Supplied entries START

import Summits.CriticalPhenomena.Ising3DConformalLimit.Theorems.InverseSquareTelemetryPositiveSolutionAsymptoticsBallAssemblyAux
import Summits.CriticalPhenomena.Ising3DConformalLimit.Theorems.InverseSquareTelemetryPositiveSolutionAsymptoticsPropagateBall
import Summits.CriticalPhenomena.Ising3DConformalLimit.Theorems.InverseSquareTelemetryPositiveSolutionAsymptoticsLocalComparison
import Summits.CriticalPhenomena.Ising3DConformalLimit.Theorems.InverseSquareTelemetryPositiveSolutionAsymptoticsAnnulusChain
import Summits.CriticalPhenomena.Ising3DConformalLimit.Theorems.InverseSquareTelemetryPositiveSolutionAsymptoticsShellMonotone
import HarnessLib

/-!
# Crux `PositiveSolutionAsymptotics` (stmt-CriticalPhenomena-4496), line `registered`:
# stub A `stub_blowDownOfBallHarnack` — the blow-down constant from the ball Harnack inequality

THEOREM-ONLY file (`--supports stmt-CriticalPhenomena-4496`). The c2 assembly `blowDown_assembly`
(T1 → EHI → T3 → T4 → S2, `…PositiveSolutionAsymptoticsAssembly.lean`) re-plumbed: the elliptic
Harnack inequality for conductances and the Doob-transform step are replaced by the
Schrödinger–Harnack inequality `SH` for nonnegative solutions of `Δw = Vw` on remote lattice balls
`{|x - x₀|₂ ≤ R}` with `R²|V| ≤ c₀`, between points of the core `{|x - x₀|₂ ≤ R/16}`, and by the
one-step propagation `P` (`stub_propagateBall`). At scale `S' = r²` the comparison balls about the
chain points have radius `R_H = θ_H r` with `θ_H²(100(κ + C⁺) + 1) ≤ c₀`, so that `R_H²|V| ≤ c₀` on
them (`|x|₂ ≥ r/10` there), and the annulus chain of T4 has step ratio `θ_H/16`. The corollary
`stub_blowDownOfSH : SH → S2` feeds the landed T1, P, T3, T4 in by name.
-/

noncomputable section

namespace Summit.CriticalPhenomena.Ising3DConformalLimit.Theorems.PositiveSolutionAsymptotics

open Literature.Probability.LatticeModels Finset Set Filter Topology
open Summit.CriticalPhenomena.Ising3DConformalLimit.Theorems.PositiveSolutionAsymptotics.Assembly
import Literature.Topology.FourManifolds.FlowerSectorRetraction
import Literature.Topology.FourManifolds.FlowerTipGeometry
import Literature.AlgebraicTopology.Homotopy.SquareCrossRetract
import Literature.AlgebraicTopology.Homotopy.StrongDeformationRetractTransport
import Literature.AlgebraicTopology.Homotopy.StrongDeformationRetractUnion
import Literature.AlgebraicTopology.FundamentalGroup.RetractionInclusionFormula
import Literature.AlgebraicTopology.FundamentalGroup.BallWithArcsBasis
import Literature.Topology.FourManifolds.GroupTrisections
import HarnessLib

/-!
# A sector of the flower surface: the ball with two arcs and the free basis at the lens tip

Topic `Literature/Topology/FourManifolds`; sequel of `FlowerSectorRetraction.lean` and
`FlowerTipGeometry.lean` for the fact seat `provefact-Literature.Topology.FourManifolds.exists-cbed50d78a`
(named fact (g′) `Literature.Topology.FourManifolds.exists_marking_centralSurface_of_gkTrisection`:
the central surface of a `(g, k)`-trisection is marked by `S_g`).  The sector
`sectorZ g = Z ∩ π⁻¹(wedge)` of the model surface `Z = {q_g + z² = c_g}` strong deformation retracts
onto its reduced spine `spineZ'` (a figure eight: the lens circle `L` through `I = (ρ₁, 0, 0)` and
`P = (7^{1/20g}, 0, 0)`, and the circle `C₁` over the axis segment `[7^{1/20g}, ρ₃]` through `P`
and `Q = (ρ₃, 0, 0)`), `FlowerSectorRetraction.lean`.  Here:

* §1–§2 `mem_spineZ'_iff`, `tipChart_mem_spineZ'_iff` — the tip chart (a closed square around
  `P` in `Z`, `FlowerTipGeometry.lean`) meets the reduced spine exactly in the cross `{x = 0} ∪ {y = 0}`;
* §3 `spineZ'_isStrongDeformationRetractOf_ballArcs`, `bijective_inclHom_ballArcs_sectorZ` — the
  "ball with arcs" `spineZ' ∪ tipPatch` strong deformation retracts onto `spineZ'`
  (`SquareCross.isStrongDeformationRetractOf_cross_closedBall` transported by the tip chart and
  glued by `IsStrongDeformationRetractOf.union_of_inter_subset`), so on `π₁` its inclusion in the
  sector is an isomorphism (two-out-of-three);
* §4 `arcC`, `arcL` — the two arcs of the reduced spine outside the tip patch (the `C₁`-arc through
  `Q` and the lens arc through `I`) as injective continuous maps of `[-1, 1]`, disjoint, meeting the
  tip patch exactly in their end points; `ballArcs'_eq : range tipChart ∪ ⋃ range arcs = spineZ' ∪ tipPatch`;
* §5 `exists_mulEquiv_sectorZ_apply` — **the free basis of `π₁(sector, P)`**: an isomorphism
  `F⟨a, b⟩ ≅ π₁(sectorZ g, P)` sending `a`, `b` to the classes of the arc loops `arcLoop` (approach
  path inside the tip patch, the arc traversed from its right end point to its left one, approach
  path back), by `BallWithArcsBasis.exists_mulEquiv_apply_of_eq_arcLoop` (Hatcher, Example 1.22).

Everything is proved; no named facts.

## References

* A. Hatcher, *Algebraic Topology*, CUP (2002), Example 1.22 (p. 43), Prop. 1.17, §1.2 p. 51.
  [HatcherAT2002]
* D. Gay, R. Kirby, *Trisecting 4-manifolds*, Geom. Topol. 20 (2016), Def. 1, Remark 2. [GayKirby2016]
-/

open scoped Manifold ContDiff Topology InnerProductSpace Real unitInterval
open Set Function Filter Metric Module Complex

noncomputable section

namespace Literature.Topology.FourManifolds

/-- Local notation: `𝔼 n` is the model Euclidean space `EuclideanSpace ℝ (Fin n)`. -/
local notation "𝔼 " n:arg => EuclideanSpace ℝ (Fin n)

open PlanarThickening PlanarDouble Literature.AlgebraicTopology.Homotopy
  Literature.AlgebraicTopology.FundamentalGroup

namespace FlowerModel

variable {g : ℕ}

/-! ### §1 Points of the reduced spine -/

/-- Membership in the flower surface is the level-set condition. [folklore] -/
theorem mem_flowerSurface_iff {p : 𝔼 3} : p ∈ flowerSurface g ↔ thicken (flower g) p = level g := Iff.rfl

Supplied entries END

▶ _Instructions to follow_:
For every line above that includes the word "namespace", return the line.

▶ _Exercise result_:
namespace Summit.CriticalPhenomena.Ising3DConformalLimit.Theorems.PositiveSolutionAsymptotics
namespace Literature.Topology.FourManifolds
namespace FlowerModel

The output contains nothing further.